# Sekonda/strela/poljot 3017



## rhaythorne (Jan 12, 2004)

Got this one back from servicing today:










Purchased rather cheaply from eBay (England were playing in Euro 2004 at the time so I guess everyone's attention was elsewhere).

It's still not entirely perfect but I'm hoping that it will settle down after wearing it for a few days - to give it time after its ordeal!


----------



## jasonm (Nov 22, 2003)

I like that very much









Jason


----------



## Stan (Aug 7, 2003)

Nice "Space Watch" you've got there Rich.









Looks pretty fine to me.


----------



## 1madman1 (Apr 14, 2004)

Ooohh, me like. I've been looking for a black dialed Poljot 3017 for a while myself without much success, so I've given in and ordered one of the new Strela reproductions. Hopefully it will be here within a week or two. (airmail from the US is highly unpredictable)


----------



## raketakat (Sep 24, 2003)

Looks in better condition than mine Rich







.

I keep intending to buy a better one but other watches prevent me







.

I think I'll hold on to my battered one. I've had it a while and wouldn't sell it even if I got a better example.

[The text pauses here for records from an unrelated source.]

/-!
# `BalabanImbrieJaffe1984to88.BIJ85AbelianStokes` — T. Bałaban, J. Imbrie, A. Jaffe, *Renormalization of the Higgs model:
minimizers, propagators and the stability of mean field theory*, Commun. Math. Phys. **97** (1985) 299–329
[BalabanImbrieJaffe1985]: the `U(1)` (abelian) STOKES BOOKKEEPING on the torus of record behind Sect. 7.3 p. 326 — the holonomy of a
`U(1)` lattice gauge field around the boundary of a thin rectangle, of a ribbon swept by a straight run, and of an `L × L` square is the
product of the enclosed plaquette variables, hence deviates from `1` by at most (number of plaquettes) × `max_p |u(∂p) − 1|`; and the
plaquette variables of the ITERATED run transports `u^{(i)}` (the fields the `i`-th covariant average (2.6) transports with, gen 3's
`BIJ85BlockAveragesTorusK.lineIter`) deviate from `1` by at most `L^{2i}·max_p |u(∂p) − 1|`.  File 1 of the GENERAL-BACKGROUND member
of SKELETON row **C1.Eq7.3.1-7.3.2** (seat p11 gen 5; files 2–4: `BIJ85HolonomyDefect`, `BIJ85CovariantPoincare`, `BIJ85Ineq732General`).

statement-level skeleton of published theorems with citation tags; proofs where landed; nothing here is a claim about the Yang–Mills mass gap

PDF held: `paper:balaban1985-cmp97-bij-higgs-minimizers` (journal page = PDF page + 298).  Pages read this session (`lit read`, OCR
text): p. 325–326 [PDF 27–28] (Sect. 7.2–7.3, (7.3.1)–(7.3.2)); pp. 302–303 [PDF 4–5] ((2.4)–(2.10)) as quoted in the gen-3/4 files.

CITATION HEADER (lean-in-tree rule).  Phase-2 file of the lit-balaban TYPED SKELETON (HOME `run/shared/lean/pub/lit-balaban/`), seat
p11 gen 5 (unit `lit-balaban-p11-g5`; TAKING line HOME/STATUS.md 2026-08-21T10:52:36Z; owner r15, referee ref-5; free-target protocol
G.5-34(d), own lane = the C1 scalar sector §§4.6/7.3 of gens 2–4).  WHAT IS REPRODUCED: the geometric input of SKELETON row
**C1.Eq7.3.1-7.3.2** (`typed p239582`, r15: *"NO printed proof — 'extension of the proofs of [7]' = B4"*) at a GENERAL background — the
mechanism by which the hypothesis **(7.3.1)** *"|v(∂p) − 1| ≤ e_k𝓅(e_k)"* (a bound on PLAQUETTE variables) controls the HOLONOMY DEFECTS
isolated by gen 4 (`BIJ85BlockAveragingIneqCov`, HONEST SCOPE; HOME/GAPS.md G-C1-05 item (i)).  Carriers of record only, BY NAME:
`Balaban1983to89.Site/PBond/GaugeField P j U1` (`Setup`), the tree's plaquette variable `GaugeField.plaqHol`, `BIJ88Sect3Statements.toC`,
r18's `BIJ85BlockAveragesTorus` (`corner`, `runSite`/`runBond`, `corner_shift`), gen 3's `runProd`/`lineU`/`lineIter`.

THE PRINTED TEXT, verbatim (p. 326 [PDF 28]): *"7.3. Positivity of Δ_k(u_k).  The scalar field quadratic form Δ_k(u_k) depends on the
background field u_k. Hence we can only establish stability properties for Δ_k(u_k) with some restriction on u_k. In particular, let us
assume that for the unit lattice field v, |v(∂p) − 1| ≤ e_k𝓅(e_k), (7.3.1) where 𝓅(e_k) = (1 + ln e_k^{−1})^𝓅. Then the stability estimate
can be stated in two forms. For constants γ > 0, α > 0, M < ∞, ⟨φ, Δ_k(u_k)φ⟩ ≥ γ Σ_{b∈T₁^{(k)}} |u_k(b)φ(b₊) − φ(b₋)|² − Me_k^{2−α}
Σ_{x∈T₁^{(k)}} |φ(x)|². (7.3.2) … These inequalities can be proved by an extension of the proofs of [7]."*  p. 302 [PDF 4]: *"define
u(Γ) = Π_{b∈Γ} u_b. (2.5)"*; p. 300: *"u(p) = Π_{b∈∂p} u_b"* (the plaquette variable of (1.1)).

WHAT IS PROVED (0 `sorry`, standard axioms).  One definition with a body: `plaqC U x μ ν` = the ORIENTED plaquette variable
`u(x,x+e_μ)u(x+e_μ,x+e_μ+e_ν)u(x+e_ν,x+e_ν+e_μ)^{−1}u(x,x+e_ν)^{−1} ∈ ℂ` for any ordered pair of directions (= the tree's `plaqHol` read in
`ℂ` for `μ < ν`, its inverse for `ν < μ`, `1` for `μ = ν`: `plaqC_eq_toC_plaqHol`, `plaqC_swap`, `plaqC_self`), so that a bound
`‖u(∂p) − 1‖ ≤ θ` on the tree's plaquettes is a bound on all `plaqC` (`norm_plaqC_sub_one_le_of_plaqHol`).  Then, with `R^μ_n(z) =
toC (runProd u z μ n)` the transport (2.5) along the straight run of `n` bonds:
* §2 **thin rectangle**: `u⟨z,ν⟩·R^μ_n(z+e_ν)·u⟨z+ne_μ,ν⟩^{−1}·R^μ_n(z)^{−1} = Π_{t<n} plaqC u (z+te_μ) ν μ` (`thinRect_succ`, induction on
  `n`), hence `‖thinRect − 1‖ ≤ nθ` (`norm_thinRect_sub_one_le`).
* §3 **ribbon swept by a straight leg** of `m` bonds in direction `ν` translated by `ne_μ`: `‖legRibbon − 1‖ ≤ m·n·θ`
  (`norm_legRibbon_sub_one_le`; the leg ribbon is the product of the `m` thin rectangles, `legRibbon_succ`).
* §4 **the plaquettes of the run transports**: `‖plaqC (lineU u) y μ ν − 1‖ ≤ L²θ` (an `L × L` square is a leg ribbon with `m = n = L`;
  `norm_plaqC_lineU_sub_one_le`) and, iterating, **`‖plaqC (lineIter u i) y μ ν − 1‖ ≤ (L²)^i·θ`** for `j + i ≤ m + K`
  (`norm_plaqC_lineIter_sub_one_le`).
Elementary tools (§0–§1): `‖ab − 1‖ ≤ ‖a − 1‖ + ‖b − 1‖` (B11's `B11V0Interface.norm_mul_sub_one_le`, reused, and its `‖b‖ = 1` variant),
`‖a^{−1} − 1‖ = ‖a − 1‖` for `‖a‖ = 1` (p33's `BIJ85HolonomyDeviation.norm_inv_sub_one`, reused); commuting
translations of the torus (`runSite_shift_comm`, `runSite_runSite_comm`), `runProd` over concatenated runs (`toC_runProd_add`), the run
transport of the run field = the run transport of length `L·s` from the corner (`toC_runProd_lineU`, from r18's `corner_shift`).
HONEST SCOPE.  Pure lattice gauge-field geometry for the abelian group `U(1)`; nothing here involves the background `u_k` of (4.5.4) or the
hypothesis (7.3.1) itself — this file only says how plaquette bounds propagate to loop holonomies and to the iterated transports.
-/

open scoped BigOperators
open Finset
import Summits.CriticalPhenomena.PercolationContinuityZ3.Theorems.PercNearOneGluingNoHeavyQuantIncomeCriterion
import Summits.CriticalPhenomena.PercolationContinuityZ3.Theorems.PercNearOneGluingNoHeavyQuantMixedShift
import HarnessLib

/-!
# QUANT lane R8, T-DEC, leg (III): POOLED OFFERS — the offers criterion of the income criterion is LINEAR in (law, routing), so two laws at
# a COMMON target whose zero atoms are jointly affordable mix to a DEC law; the SEPARABLE CERTIFICATE for `MixedShiftDEC`

builds on p205010 (kernel theorem, internal audit signed; external expert review pending)

Support file (`--supports stmt-CriticalPhenomena-4575`), QUANT lane lead seat prim-quant-lead (gen 29), rung R8 of
`run/shared/lean/prim/quant/LADDER.md`.  Theorems only, standard axioms, no sorries.  Continues arm-1 g39's `…QuantIncomeCriterion`
(`flowAtT_of_offers`: DEC ⟸ a capacity-feasible routing of the NONZERO lows + ONE inequality "the zero atom fits into the priced leftovers")
and lead g29's `…QuantMixedShift` (`MixedShiftDEC`, `shiftBut`).

THE POINT (lead g29, LEAD-NOTES-G29 N98).  In arm-1's offers criterion the data (law `A`, routing `φ` of its nonzero lows) enter LINEARLY:
row sums, column loads and the OFFER `Σ_h w_h·(A h − load_h)` (`w_h = T(1−x)/x` on giants, `h − T` on mids above `T`) are affine in `(A, φ)`,
and the support / top-affordability side conditions depend only on the positions and the common `(x, T, j′, M)`.  Hence (`flowAtT_mix_of_offers`):
two laws `A₁`, `A₂` at the SAME floor, target, layer and top, each with a capacity-feasible routing of its own nonzero lows, mix to a law
`θA₁ + (1−θ)A₂` that is DEC as soon as the POOLED offer pays for the pooled zero atom:
`T·(θ·A₁ 0 + (1−θ)·A₂ 0) ≤ θ·OFFER(A₁, φ₁) + (1−θ)·OFFER(A₂, φ₂)` — one law may be short (its own zero atom not affordable at `T`) if the other
has the matching surplus.  This is the law-level form of lead g28's one-budget certificate (Σ λ_r·zcap_r ≥ p) and of arm-1 g38's
reassembly, free of any piece shape.

THE SEPARABLE CERTIFICATE FOR `MixedShiftDEC` (`mixedShift_of_offers`).  The conclusion law of `MixedShiftDEC` is the mixture
`(1−g)·ν + g·W`, `W = shiftBut ν a z`, at the common target `t = S + ag(1−z)`; so a routing `χ` of `ν`'s nonzero lows AT TARGET `t` and a
routing `ψ` of `W`'s nonzero lows AT TARGET `t` with `t·((1−g)·ν 0 + g·z) ≤ (1−g)·OFFER(ν, χ) + g·OFFER(W, ψ)` prove the conclusion — W's GAIN
from its lowered target (`t ≤ S + a(1−z)`) pays ν's LOSS from its raised target (`t ≥ S`).  EXACT CENSUS (lead g29 `explore/g11_income.py`,
`g12_ineqs.py`; both regimes, boundary-pushed): with the OPTIMAL routings on each side the pooled inequality holds in 1 134 / 1 134 + 500 / 500
of the instances in which both laws CAN route their nonzero lows at `t` (≈ 85 % of all instances); the remaining ≈ 15 % need a cross-copy
routing (a nonzero low of one copy into an absorber of the other; N96) and are not covered by this file.  Neither theorem here is conditional
on any conjecture.

* `LawDec.offerOf x T j′ M A φ` — the offer `Σ_{h ≤ M} w_h·(A h − Σ_l usage·φ l h)` of a routing.
* **`LawDec.flowAtT_mix_of_offers`** / `LawDec.decAtT_mix_of_offers` — pooled offers criterion for a two-law mixture at a common target.
* **`LawDec.mixedShift_of_offers`** — the separable certificate: `MixedShiftDEC`'s conclusion from one routing per copy at the common
  target and the pooled offer inequality (unconditional).

HONEST STATUS: `MixedShiftDEC` itself remains OPEN (this certifies its separable regime instance-wise); `GateMove`, `GatedConvEmptyFree`,
`SDECConvClosed`, `SingleGateConvClosed`, `TreeDEC`, `FarTreeRow` OPEN; the RATE class log\* and the honest sentence of
`run/shared/lean/prim/quant/README.md` are unchanged.

[this work]; the offers / income criterion: prim-quant-arm-1 g39 (this lane).  Nothing here is cited as a published result.  The gluing rows
served [cite: KozmaNitzan2024, Conjecture 3 (p. 15)]; product measure [cite: Grimmett1999, §1.3 p. 10].
-/

noncomputable section

namespace Summit.CriticalPhenomena.PercolationContinuityZ3.Theorems

namespace Quant

open Finset

namespace LawDec

/-- **the OFFER of a routing `φ`** of the nonzero lows of `A` at `(x, T, j′)` on `{0..M}`: every giant `h ≥ j′+1` offers `T(1−x)/x` and every
mid `h > T` offers `h − T` per unit of its capacity left over by `φ` (arm-1 g39's `flowAtT_of_offers`, right-hand side). [this work] -/
def offerOf (x T : ℝ) (j' M : ℕ) (A : ℕ → ℝ) (φ : ℕ → ℕ → ℝ) : ℝ :=
  ∑ h ∈ Finset.range (M + 1),
    (if j' + 1 ≤ h then T * (1 - x) / x else if T < (h : ℝ) then (h : ℝ) - T else 0)
      * (A h - ∑ l ∈ Finset.range (j' + 1), usage x T j' l h * φ l h)

/-- **POOLED OFFERS CRITERION (two laws, common target).**  `0 < x < 1`, `0 < T`, `0 ≤ θ ≤ 1`; `A₁, A₂ ≥ 0`; mids above `T` top-affordable
(`x·h ≤ T` for `h ≤ j′`, `h ≤ M`, `h > T`); `φᵢ` a routing of the NONZERO lows of `Aᵢ` (supported on allowed pairs, shipping every nonzero low
exactly, loading every absorber by at most its mass).  If the pooled offer pays for the pooled zero atom,
`T·(θ·A₁ 0 + (1−θ)·A₂ 0) ≤ θ·offerOf A₁ φ₁ + (1−θ)·offerOf A₂ φ₂`, then `θA₁ + (1−θ)A₂` admits a flow at `(x, T, j′)` on `{0..M}`
(arm-1's `flowAtT_of_offers` for the mixed routing `θφ₁ + (1−θ)φ₂`; everything is affine). [this work] -/
theorem flowAtT_mix_of_offers (x T θ : ℝ) (j' M : ℕ) (A₁ A₂ : ℕ → ℝ) (φ₁ φ₂ : ℕ → ℕ → ℝ)
    (hx0 : 0 < x) (hx1 : x < 1) (hT : 0 < T) (hθ0 : 0 ≤ θ) (hθ1 : θ ≤ 1)
    (hA₁ : ∀ h, 0 ≤ A₁ h) (hA₂ : ∀ h, 0 ≤ A₂ h)
    (hta : ∀ h : ℕ, h ≤ j' → h ≤ M → T < (h : ℝ) → x * (h : ℝ) ≤ T)
    (hφ₁0 : ∀ l h, 0 ≤ φ₁ l h)
    (hφ₁supp : ∀ l h, 0 < φ₁ l h → (1 ≤ l ∧ l ≤ j' ∧ 2 * (l : ℝ) < T) ∧ h ≤ M ∧ (j' + 1 ≤ h ∨ T < (l : ℝ) + h))
    (hφ₁row : ∀ l : ℕ, 1 ≤ l → l ≤ j' → 2 * (l : ℝ) < T → ∑ h ∈ Finset.range (M + 1), φ₁ l h = A₁ l)
    (hφ₁col : ∀ h, h ≤ M → (j' + 1 ≤ h ∨ T ≤ 2 * (h : ℝ)) → ∑ l ∈ Finset.range (j' + 1), usage x T j' l h * φ₁ l h ≤ A₁ h)
    (hφ₂0 : ∀ l h, 0 ≤ φ₂ l h)
    (hφ₂supp : ∀ l h, 0 < φ₂ l h → (1 ≤ l ∧ l ≤ j' ∧ 2 * (l : ℝ) < T) ∧ h ≤ M ∧ (j' + 1 ≤ h ∨ T < (l : ℝ) + h))
    (hφ₂row : ∀ l : ℕ, 1 ≤ l → l ≤ j' → 2 * (l : ℝ) < T → ∑ h ∈ Finset.range (M + 1), φ₂ l h = A₂ l)
    (hφ₂col : ∀ h, h ≤ M → (j' + 1 ≤ h ∨ T ≤ 2 * (h : ℝ)) → ∑ l ∈ Finset.range (j' + 1), usage x T j' l h * φ₂ l h ≤ A₂ h)
    (hpool : T * (θ * A₁ 0 + (1 - θ) * A₂ 0) ≤ θ * offerOf x T j' M A₁ φ₁ + (1 - θ) * offerOf x T j' M A₂ φ₂) :
    FlowAtT x T j' M (fun h => θ * A₁ h + (1 - θ) * A₂ h) := by
  have h1θ : 0 ≤ 1 - θ := by linarith
  -- loads of the mixed routing are the mixed loads
  have hload : ∀ h, ∑ l ∈ Finset.range (j' + 1), usage x T j' l h * (θ * φ₁ l h + (1 - θ) * φ₂ l h)
      = θ * ∑ l ∈ Finset.range (j' + 1), usage x T j' l h * φ₁ l h
        + (1 - θ) * ∑ l ∈ Finset.range (j' + 1), usage x T j' l h * φ₂ l h := by
    intro h
    rw [Finset.mul_sum, Finset.mul_sum, ← Finset.sum_add_distrib]
    exact Finset.sum_congr rfl fun l _ => by ring
  refine flowAtT_of_offers x T j' M (fun h => θ * A₁ h + (1 - θ) * A₂ h) (fun l h => θ * φ₁ l h + (1 - θ) * φ₂ l h)
    hx0 hx1 hT (fun h => by nlinarith [hA₁ h, hA₂ h]) hta (fun l h => by nlinarith [hφ₁0 l h, hφ₂0 l h]) ?_ ?_ ?_ ?_
  · -- support: a positive mixed entry has a positive summand
    intro l h hpos
    by_cases h1 : 0 < φ₁ l h
    · exact hφ₁supp l h h1
    · have h1' : φ₁ l h = 0 := le_antisymm (not_lt.1 h1) (hφ₁0 l h)
      have h2 : 0 < φ₂ l h := by
        by_contra hc
        have h2' : φ₂ l h = 0 := le_antisymm (not_lt.1 hc) (hφ₂0 l h)
        rw [h1', h2', mul_zero, mul_zero, add_zero] at hpos
        exact lt_irrefl _ hpos
      exact hφ₂supp l h h2
  · -- rows
    intro l hl1 hlj hlow
    rw [Finset.sum_add_distrib, ← Finset.mul_sum, ← Finset.mul_sum, hφ₁row l hl1 hlj hlow, hφ₂row l hl1 hlj hlow]
  · -- columns
    intro h hhM habs
    rw [hload h]
    nlinarith [hφ₁col h hhM habs, hφ₂col h hhM habs]
  · -- the pooled offer
    have e : ∑ h ∈ Finset.range (M + 1),
        (if j' + 1 ≤ h then T * (1 - x) / x else if T < (h : ℝ) then (h : ℝ) - T else 0)
          * ((θ * A₁ h + (1 - θ) * A₂ h) - ∑ l ∈ Finset.range (j' + 1), usage x T j' l h * (θ * φ₁ l h + (1 - θ) * φ₂ l h))
        = θ * offerOf x T j' M A₁ φ₁ + (1 - θ) * offerOf x T j' M A₂ φ₂ := by
      simp only [offerOf, Finset.mul_sum, ← Finset.sum_add_distrib]
      refine Finset.sum_congr rfl fun h _ => ?_
      rw [hload h]
      ring
    show T * (θ * A₁ 0 + (1 - θ) * A₂ 0) ≤ _
    rw [e]
    exact hpool

/-- **POOLED OFFERS CRITERION, DEC form**: as `flowAtT_mix_of_offers`, for probability laws `A₁, A₂` on `{0..M}` (then the mixture is a
probability law on `{0..M}` and `decAtT_of_flowAtT` applies). [this work] -/
theorem decAtT_mix_of_offers (x T θ : ℝ) (j' M : ℕ) (A₁ A₂ : ℕ → ℝ) (φ₁ φ₂ : ℕ → ℕ → ℝ)
    (hx0 : 0 < x) (hx1 : x < 1) (hT : 0 < T) (hθ0 : 0 ≤ θ) (hθ1 : θ ≤ 1)
    (hA₁ : ∀ h, 0 ≤ A₁ h) (hA₁M : ∀ h, M < h → A₁ h = 0) (hA₁1 : ∑ h ∈ Finset.range (M + 1), A₁ h = 1)
    (hA₂ : ∀ h, 0 ≤ A₂ h) (hA₂M : ∀ h, M < h → A₂ h = 0) (hA₂1 : ∑ h ∈ Finset.range (M + 1), A₂ h = 1)
    (hta : ∀ h : ℕ, h ≤ j' → h ≤ M → T < (h : ℝ) → x * (h : ℝ) ≤ T)
    (hφ₁0 : ∀ l h, 0 ≤ φ₁ l h)
    (hφ₁supp : ∀ l h, 0 < φ₁ l h → (1 ≤ l ∧ l ≤ j' ∧ 2 * (l : ℝ) < T) ∧ h ≤ M ∧ (j' + 1 ≤ h ∨ T < (l : ℝ) + h))
    (hφ₁row : ∀ l : ℕ, 1 ≤ l → l ≤ j' → 2 * (l : ℝ) < T → ∑ h ∈ Finset.range (M + 1), φ₁ l h = A₁ l)
    (hφ₁col : ∀ h, h ≤ M → (j' + 1 ≤ h ∨ T ≤ 2 * (h : ℝ)) → ∑ l ∈ Finset.range (j' + 1), usage x T j' l h * φ₁ l h ≤ A₁ h)
    (hφ₂0 : ∀ l h, 0 ≤ φ₂ l h)
    (hφ₂supp : ∀ l h, 0 < φ₂ l h → (1 ≤ l ∧ l ≤ j' ∧ 2 * (l : ℝ) < T) ∧ h ≤ M ∧ (j' + 1 ≤ h ∨ T < (l : ℝ) + h))
    (hφ₂row : ∀ l : ℕ, 1 ≤ l → l ≤ j' → 2 * (l : ℝ) < T → ∑ h ∈ Finset.range (M + 1), φ₂ l h = A₂ l)
    (hφ₂col : ∀ h, h ≤ M → (j' + 1 ≤ h ∨ T ≤ 2 * (h : ℝ)) → ∑ l ∈ Finset.range (j' + 1), usage x T j' l h * φ₂ l h ≤ A₂ h)
    (hpool : T * (θ * A₁ 0 + (1 - θ) * A₂ 0) ≤ θ * offerOf x T j' M A₁ φ₁ + (1 - θ) * offerOf x T j' M A₂ φ₂) :
    DECAtT x T j' M (fun h => θ * A₁ h + (1 - θ) * A₂ h) := by
  refine decAtT_of_flowAtT x T j' M _ hx0 hx1 (fun h hh => by simp only [hA₁M h hh, hA₂M h hh]; ring) ?_
    (flowAtT_mix_of_offers x T θ j' M A₁ A₂ φ₁ φ₂ hx0 hx1 hT hθ0 hθ1 hA₁ hA₂ hta hφ₁0 hφ₁supp hφ₁row hφ₁col hφ₂0 hφ₂supp
      hφ₂row hφ₂col hpool)
  rw [Finset.sum_add_distrib, ← Finset.mul_sum, ← Finset.mul_sum, hA₁1, hA₂1]; ring

/-! ### The separable certificate for `MixedShiftDEC` -/

/-- **THE SEPARABLE CERTIFICATE FOR `MixedShiftDEC` (unconditional).**  With the data of `MixedShiftDEC` (`0 < y < 1`, `0 ≤ z ≤ ν 0`,
`g ≤ 1`, `y ≤ (1−z)g`, `1 ≤ a`, `ν` a probability law on `{0..M}`, a real `S > 0` with `y·M ≤ S` — in `MixedShiftDEC` the mean) and the common target
`t = S + a·g·(1−z)`: if `χ` routes the nonzero lows of `ν` AT `(y, t, j)` and `ψ` routes the nonzero lows of `W = shiftBut ν a z` AT
`(y, t, j)` (both on `{0..M+a}`, capacity-feasible), and the pooled offer pays for the zero atom,
`t·((1−g)·ν 0 + g·z) ≤ (1−g)·offerOf ν χ + g·offerOf W ψ` (W's gain from its lowered target pays ν's loss from its raised one), then the
mixture `(1−g)ν + gW` is DEC at `(y, t, j)` — the conclusion of `MixedShiftDEC`, with no conjecture.  (Mids above `t` are top-affordable
because `y·(M+a) ≤ S + a·g·(1−z) = t`.)  Census: covers ≈ 85 % of the boundary-pushed instances (all those in which each copy can route
its own nonzero lows at `t`), 1 634 / 1 634 of them. [this work] -/
theorem mixedShift_of_offers (y z g S : ℝ) (a j M : ℕ) (ν : ℕ → ℝ) (χ ψ : ℕ → ℕ → ℝ)
    (hy0 : 0 < y) (hy1 : y < 1) (hz0 : 0 ≤ z) (hzν : z ≤ ν 0) (hg1 : g ≤ 1) (hyg : y ≤ (1 - z) * g) (ha : 1 ≤ a)
    (hν0 : ∀ h, 0 ≤ ν h) (hνM : ∀ h, M < h → ν h = 0) (hν1 : ∑ h ∈ Finset.range (M + 1), ν h = 1)
    (hS0 : 0 < S) (hta : y * (M : ℝ) ≤ S)
    (hχ0 : ∀ l h, 0 ≤ χ l h)
    (hχsupp : ∀ l h, 0 < χ l h → (1 ≤ l ∧ l ≤ j ∧ 2 * (l : ℝ) < S + (a : ℝ) * g * (1 - z)) ∧ h ≤ M + a ∧
      (j + 1 ≤ h ∨ S + (a : ℝ) * g * (1 - z) < (l : ℝ) + h))
    (hχrow : ∀ l : ℕ, 1 ≤ l → l ≤ j → 2 * (l : ℝ) < S + (a : ℝ) * g * (1 - z) → ∑ h ∈ Finset.range (M + a + 1), χ l h = ν l)
    (hχcol : ∀ h, h ≤ M + a → (j + 1 ≤ h ∨ S + (a : ℝ) * g * (1 - z) ≤ 2 * (h : ℝ)) →
      ∑ l ∈ Finset.range (j + 1), usage y (S + (a : ℝ) * g * (1 - z)) j l h * χ l h ≤ ν h)
    (hψ0 : ∀ l h, 0 ≤ ψ l h)
    (hψsupp : ∀ l h, 0 < ψ l h → (1 ≤ l ∧ l ≤ j ∧ 2 * (l : ℝ) < S + (a : ℝ) * g * (1 - z)) ∧ h ≤ M + a ∧
      (j + 1 ≤ h ∨ S + (a : ℝ) * g * (1 - z) < (l : ℝ) + h))
    (hψrow : ∀ l : ℕ, 1 ≤ l → l ≤ j → 2 * (l : ℝ) < S + (a : ℝ) * g * (1 - z) →
      ∑ h ∈ Finset.range (M + a + 1), ψ l h = shiftBut ν a z l)
    (hψcol : ∀ h, h ≤ M + a → (j + 1 ≤ h ∨ S + (a : ℝ) * g * (1 - z) ≤ 2 * (h : ℝ)) →
      ∑ l ∈ Finset.range (j + 1), usage y (S + (a : ℝ) * g * (1 - z)) j l h * ψ l h ≤ shiftBut ν a z h)
    (hpool : (S + (a : ℝ) * g * (1 - z)) * ((1 - g) * ν 0 + g * z)
      ≤ (1 - g) * offerOf y (S + (a : ℝ) * g * (1 - z)) j (M + a) ν χ
        + g * offerOf y (S + (a : ℝ) * g * (1 - z)) j (M + a) (shiftBut ν a z) ψ) :
    DECAtT y (S + (a : ℝ) * g * (1 - z)) j (M + a) (fun h => (1 - g) * ν h + g * shiftBut ν a z h) := by
  obtain ⟨w0, wM, w1, -⟩ := shiftBut_laws ν a M z ha hz0 hzν hν0 hνM hν1
  have hν01 : ν 0 ≤ 1 := by
    have h01 := Finset.single_le_sum (f := ν) (fun h _ => hν0 h) (Finset.mem_range.2 (Nat.succ_pos M))
    rwa [hν1] at h01
  have hg0 : 0 ≤ g := by
    by_contra hc
    have hng : (1 - z) * g ≤ 0 := mul_nonpos_of_nonneg_of_nonpos (by linarith) (le_of_lt (not_le.1 hc))
    linarith
  have ha0 : (0 : ℝ) ≤ a := by exact_mod_cast (Nat.zero_le a)
  have ht0 : 0 < S + (a : ℝ) * g * (1 - z) := by
    have : 0 ≤ (a : ℝ) * g * (1 - z) := mul_nonneg (mul_nonneg ha0 hg0) (by linarith)
    linarith
  have hνM' : ∀ h, M + a < h → ν h = 0 := fun h hh => hνM h (by omega)
  have hν1' : ∑ h ∈ Finset.range (M + a + 1), ν h = 1 := by
    rw [← Finset.sum_range_add_sum_Ico ν (show M + 1 ≤ M + a + 1 by omega), hν1,
      Finset.sum_eq_zero (fun h hh => hνM h (by have := (Finset.mem_Ico.1 hh).1; omega)), add_zero]
  -- top-affordability of the mids above the target: `y·h ≤ y·(M+a) ≤ S + a·g·(1−z)`
  have hta' : ∀ h : ℕ, h ≤ j → h ≤ M + a → S + (a : ℝ) * g * (1 - z) < (h : ℝ) → y * (h : ℝ) ≤ S + (a : ℝ) * g * (1 - z) := by
    intro h _ hhM _
    have h1 : y * (h : ℝ) ≤ y * ((M + a : ℕ) : ℝ) := mul_le_mul_of_nonneg_left (by exact_mod_cast hhM) hy0.le
    have h2 : y * (a : ℝ) ≤ (1 - z) * g * a := mul_le_mul_of_nonneg_right hyg ha0
    push_cast at h1
    nlinarith
  have e0 : shiftBut ν a z 0 = z := by
    have h1 : ¬ a ≤ 0 := by omega
    have h2 : (0 : ℕ) ≠ a := by omega
    simp [shiftBut, h1, h2]
  rw [show (1 - g) * ν 0 + g * z = (1 - g) * ν 0 + g * shiftBut ν a z 0 by rw [e0]] at hpool
  have hmix := decAtT_mix_of_offers y (S + (a : ℝ) * g * (1 - z)) (1 - g) j (M + a) ν (shiftBut ν a z) χ ψ hy0 hy1 ht0
    (by linarith) (by linarith) hν0 hνM' hν1' w0 wM w1 hta' hχ0 hχsupp hχrow hχcol hψ0 hψsupp hψrow hψcol
    (by convert hpool using 2 <;> ring)
  convert hmix using 2 with h
  ring

end LawDec

end Quant

end Summit.CriticalPhenomena.PercolationContinuityZ3.Theorems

Getting attached to them is fatal














.


----------



## rhaythorne (Jan 12, 2004)

> I've been looking for a black dialed Poljot 3017 for a while myself without much success, so I've given in and ordered one of the new Strela reproductions.





> I keep intending to buy a better one but other watches prevent meÂ


Know what you mean chaps







I'd like to get one of the orginal white-dialled versions and then the Strela repro versions too so I have a complete "set". I think that may be going a bit too far though. I just don't have enough pennies


----------



## Silver Hawk (Dec 2, 2003)

Love that Sekonda, Rich.









I'll never understand why I didn't buy Roy's when I had the chance...









Back to eBay I go









Paul


----------